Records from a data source
——

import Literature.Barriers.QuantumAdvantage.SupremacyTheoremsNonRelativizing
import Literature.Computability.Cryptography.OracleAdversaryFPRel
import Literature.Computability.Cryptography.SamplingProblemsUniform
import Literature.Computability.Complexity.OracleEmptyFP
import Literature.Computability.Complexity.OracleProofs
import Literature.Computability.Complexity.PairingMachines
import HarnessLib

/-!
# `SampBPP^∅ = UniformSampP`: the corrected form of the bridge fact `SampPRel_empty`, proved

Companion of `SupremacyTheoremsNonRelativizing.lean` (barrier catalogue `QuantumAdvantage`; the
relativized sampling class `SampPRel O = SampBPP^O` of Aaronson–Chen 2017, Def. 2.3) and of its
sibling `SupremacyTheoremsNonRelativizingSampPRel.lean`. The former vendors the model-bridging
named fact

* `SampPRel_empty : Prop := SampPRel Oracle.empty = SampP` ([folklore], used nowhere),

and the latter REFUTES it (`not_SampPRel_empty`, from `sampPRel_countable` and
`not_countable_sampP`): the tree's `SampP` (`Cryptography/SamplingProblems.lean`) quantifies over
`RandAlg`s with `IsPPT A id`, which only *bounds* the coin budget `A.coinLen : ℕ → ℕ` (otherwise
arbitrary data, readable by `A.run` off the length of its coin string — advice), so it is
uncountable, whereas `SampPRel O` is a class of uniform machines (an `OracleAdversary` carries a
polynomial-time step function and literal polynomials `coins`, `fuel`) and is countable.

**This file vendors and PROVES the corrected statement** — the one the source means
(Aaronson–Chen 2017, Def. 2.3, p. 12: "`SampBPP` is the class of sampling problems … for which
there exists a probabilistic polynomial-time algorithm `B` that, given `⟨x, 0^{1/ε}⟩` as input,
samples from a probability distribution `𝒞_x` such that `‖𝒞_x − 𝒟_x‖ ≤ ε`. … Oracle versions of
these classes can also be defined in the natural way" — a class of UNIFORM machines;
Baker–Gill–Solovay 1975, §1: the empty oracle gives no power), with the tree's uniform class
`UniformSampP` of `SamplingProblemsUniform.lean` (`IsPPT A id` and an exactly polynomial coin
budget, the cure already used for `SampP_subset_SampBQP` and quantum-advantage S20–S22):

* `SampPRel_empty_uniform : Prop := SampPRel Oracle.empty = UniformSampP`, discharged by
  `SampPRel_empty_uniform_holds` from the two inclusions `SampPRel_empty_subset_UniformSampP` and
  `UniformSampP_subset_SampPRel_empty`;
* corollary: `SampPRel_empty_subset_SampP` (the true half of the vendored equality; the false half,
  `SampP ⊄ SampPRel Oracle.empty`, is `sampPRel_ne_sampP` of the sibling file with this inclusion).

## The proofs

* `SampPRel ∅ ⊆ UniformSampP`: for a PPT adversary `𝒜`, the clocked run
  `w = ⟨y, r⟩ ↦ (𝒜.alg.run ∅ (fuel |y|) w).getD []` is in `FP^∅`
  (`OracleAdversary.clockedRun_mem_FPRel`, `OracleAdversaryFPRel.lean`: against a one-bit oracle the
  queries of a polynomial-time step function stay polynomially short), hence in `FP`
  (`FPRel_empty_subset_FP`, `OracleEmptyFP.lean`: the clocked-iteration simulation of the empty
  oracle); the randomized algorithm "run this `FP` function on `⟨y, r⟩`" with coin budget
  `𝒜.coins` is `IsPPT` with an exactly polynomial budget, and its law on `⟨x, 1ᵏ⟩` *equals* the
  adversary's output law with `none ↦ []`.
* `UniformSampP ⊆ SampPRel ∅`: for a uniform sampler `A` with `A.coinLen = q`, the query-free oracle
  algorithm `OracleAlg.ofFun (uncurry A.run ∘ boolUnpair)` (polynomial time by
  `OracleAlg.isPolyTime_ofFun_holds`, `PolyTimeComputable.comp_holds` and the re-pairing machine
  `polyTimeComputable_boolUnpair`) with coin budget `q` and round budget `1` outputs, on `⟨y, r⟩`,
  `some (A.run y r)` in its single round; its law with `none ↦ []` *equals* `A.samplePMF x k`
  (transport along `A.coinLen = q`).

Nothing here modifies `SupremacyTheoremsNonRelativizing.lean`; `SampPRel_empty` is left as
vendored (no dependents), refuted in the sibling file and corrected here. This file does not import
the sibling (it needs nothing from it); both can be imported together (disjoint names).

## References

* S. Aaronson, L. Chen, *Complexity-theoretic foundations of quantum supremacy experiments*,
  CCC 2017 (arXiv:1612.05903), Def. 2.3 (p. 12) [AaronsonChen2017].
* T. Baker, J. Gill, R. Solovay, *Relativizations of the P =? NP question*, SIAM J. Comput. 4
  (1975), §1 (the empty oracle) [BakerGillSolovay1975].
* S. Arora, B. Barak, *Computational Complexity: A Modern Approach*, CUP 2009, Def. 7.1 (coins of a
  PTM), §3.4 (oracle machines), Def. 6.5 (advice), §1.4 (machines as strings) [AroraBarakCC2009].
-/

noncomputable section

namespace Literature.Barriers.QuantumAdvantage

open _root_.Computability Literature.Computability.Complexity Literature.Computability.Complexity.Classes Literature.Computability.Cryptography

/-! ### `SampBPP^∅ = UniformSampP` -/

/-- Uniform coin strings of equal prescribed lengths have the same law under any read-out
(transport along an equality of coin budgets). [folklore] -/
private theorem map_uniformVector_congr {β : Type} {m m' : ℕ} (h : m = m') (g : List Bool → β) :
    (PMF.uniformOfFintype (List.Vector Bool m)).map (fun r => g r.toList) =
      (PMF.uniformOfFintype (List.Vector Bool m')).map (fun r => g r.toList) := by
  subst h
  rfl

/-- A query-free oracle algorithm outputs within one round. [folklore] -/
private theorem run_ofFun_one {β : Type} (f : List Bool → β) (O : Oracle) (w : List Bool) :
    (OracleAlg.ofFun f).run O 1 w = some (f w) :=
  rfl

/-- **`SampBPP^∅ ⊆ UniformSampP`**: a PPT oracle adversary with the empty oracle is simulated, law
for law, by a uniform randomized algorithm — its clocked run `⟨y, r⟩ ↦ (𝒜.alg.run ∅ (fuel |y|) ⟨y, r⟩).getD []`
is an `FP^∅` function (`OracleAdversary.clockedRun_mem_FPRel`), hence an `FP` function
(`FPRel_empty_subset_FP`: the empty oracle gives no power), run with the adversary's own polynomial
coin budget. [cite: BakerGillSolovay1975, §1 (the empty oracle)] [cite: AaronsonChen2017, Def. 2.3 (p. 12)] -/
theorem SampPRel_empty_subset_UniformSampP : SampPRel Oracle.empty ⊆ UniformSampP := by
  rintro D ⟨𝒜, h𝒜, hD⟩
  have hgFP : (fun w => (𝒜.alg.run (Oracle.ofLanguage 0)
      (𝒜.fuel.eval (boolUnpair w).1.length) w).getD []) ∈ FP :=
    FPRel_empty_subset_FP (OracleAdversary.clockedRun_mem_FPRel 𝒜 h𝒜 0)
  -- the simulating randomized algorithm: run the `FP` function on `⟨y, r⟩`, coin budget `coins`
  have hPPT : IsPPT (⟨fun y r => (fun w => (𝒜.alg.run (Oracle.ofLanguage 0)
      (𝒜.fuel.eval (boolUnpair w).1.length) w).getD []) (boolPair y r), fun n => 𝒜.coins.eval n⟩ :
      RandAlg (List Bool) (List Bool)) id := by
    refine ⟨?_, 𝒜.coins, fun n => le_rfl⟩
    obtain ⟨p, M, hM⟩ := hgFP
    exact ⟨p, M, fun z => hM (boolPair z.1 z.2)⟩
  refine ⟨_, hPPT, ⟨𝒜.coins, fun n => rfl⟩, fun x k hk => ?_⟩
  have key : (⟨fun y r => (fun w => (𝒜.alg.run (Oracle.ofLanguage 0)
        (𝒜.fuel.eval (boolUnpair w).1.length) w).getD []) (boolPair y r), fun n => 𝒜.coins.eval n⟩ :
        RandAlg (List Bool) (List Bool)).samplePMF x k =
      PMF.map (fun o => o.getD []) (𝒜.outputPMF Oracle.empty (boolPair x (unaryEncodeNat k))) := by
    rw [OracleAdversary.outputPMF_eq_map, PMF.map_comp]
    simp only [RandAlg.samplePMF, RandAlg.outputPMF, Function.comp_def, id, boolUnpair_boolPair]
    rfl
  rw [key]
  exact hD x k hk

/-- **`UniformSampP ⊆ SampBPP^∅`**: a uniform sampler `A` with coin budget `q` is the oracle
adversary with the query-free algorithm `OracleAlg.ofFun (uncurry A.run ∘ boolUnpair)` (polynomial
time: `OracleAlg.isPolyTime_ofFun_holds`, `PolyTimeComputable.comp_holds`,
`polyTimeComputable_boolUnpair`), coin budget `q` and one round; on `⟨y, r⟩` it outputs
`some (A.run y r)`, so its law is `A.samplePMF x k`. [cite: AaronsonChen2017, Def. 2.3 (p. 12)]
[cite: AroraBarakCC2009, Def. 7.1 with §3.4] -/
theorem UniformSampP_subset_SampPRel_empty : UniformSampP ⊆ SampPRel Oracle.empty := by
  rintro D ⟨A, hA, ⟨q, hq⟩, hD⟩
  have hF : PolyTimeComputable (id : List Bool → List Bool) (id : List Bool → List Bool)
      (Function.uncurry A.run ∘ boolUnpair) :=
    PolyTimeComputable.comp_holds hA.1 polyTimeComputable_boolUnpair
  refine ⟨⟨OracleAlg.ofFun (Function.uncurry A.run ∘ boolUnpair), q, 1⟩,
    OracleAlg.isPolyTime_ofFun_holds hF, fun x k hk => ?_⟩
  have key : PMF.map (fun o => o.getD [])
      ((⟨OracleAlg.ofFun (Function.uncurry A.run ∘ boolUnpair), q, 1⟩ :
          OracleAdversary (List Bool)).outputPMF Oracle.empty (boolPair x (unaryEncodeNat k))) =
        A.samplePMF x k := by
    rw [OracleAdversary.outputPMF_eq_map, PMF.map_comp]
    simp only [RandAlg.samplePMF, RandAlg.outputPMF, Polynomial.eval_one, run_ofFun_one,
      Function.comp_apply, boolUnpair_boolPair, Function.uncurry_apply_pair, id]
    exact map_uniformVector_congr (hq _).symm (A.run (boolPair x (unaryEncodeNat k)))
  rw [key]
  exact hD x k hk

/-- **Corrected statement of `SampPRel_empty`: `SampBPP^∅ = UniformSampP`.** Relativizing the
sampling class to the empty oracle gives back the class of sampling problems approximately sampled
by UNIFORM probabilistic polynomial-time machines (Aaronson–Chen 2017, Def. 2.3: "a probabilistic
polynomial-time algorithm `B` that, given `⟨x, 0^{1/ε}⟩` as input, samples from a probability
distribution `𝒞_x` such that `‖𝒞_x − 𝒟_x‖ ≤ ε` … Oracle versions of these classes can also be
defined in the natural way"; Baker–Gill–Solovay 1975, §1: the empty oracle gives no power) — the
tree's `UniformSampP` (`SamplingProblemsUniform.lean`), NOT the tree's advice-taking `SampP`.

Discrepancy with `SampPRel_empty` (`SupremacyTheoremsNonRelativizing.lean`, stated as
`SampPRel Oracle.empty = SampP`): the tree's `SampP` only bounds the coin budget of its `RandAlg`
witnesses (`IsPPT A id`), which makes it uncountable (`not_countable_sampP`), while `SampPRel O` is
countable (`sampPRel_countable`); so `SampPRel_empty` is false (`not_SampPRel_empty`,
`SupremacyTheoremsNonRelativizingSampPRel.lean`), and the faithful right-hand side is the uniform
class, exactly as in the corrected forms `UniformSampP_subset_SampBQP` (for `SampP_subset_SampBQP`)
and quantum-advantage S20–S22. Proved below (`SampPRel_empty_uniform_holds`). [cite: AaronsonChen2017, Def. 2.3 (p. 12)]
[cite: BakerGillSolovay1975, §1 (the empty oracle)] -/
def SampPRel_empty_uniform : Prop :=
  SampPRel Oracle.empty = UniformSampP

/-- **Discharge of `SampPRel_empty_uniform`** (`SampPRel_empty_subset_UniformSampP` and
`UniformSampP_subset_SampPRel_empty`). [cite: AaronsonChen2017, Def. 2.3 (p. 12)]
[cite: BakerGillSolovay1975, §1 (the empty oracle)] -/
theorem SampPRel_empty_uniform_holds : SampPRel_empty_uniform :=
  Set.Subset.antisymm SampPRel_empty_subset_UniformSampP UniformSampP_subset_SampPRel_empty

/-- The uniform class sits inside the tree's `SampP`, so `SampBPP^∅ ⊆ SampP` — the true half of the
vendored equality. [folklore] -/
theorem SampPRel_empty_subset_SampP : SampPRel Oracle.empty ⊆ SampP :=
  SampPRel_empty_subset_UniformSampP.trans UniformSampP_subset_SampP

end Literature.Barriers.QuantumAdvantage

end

——

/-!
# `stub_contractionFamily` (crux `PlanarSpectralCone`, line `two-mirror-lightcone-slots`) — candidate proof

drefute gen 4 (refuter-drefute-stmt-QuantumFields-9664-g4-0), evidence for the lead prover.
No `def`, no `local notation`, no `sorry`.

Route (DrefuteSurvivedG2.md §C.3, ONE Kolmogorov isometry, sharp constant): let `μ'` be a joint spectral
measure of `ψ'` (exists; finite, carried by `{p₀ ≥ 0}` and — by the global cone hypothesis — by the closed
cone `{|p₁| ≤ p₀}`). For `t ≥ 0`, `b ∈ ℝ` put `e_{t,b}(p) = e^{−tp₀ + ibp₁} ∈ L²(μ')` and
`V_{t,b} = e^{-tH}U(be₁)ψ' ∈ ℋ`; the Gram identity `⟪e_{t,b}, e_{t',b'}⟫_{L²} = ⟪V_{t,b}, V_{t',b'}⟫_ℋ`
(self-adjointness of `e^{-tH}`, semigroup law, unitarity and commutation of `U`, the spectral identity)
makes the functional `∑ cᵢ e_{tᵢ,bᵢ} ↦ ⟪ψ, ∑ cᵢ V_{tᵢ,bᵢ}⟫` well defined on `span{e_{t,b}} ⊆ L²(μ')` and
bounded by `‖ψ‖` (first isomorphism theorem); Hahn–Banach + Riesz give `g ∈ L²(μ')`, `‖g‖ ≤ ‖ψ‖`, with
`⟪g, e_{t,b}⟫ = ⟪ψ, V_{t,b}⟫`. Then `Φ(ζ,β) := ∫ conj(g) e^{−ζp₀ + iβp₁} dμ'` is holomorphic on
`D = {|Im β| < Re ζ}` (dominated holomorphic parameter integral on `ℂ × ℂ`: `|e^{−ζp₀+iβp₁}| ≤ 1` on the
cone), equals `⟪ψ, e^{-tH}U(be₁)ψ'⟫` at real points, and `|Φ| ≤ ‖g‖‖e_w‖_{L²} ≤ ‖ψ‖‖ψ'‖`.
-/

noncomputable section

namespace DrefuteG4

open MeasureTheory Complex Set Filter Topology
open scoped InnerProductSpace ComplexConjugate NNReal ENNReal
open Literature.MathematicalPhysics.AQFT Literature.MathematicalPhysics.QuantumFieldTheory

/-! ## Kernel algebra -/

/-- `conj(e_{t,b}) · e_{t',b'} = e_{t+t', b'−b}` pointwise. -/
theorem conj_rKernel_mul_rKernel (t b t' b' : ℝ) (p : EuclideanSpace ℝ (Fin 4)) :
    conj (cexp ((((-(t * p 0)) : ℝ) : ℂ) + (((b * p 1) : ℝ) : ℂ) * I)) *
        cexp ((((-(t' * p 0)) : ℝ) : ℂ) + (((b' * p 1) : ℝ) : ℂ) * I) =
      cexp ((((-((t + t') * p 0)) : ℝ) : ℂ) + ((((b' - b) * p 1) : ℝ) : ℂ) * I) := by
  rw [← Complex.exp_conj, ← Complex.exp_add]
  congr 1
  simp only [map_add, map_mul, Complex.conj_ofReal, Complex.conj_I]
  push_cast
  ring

——

■ **Task brief**
Using the records above, select and copy every line that has the word "bounds".

■ **Answer box**
`RandAlg`s with `IsPPT A id`, which only *bounds* the coin budget `A.coinLen : ℕ → ℕ` (otherwise
`SampPRel Oracle.empty = SampP`): the tree's `SampP` only bounds the coin budget of its `RandAlg`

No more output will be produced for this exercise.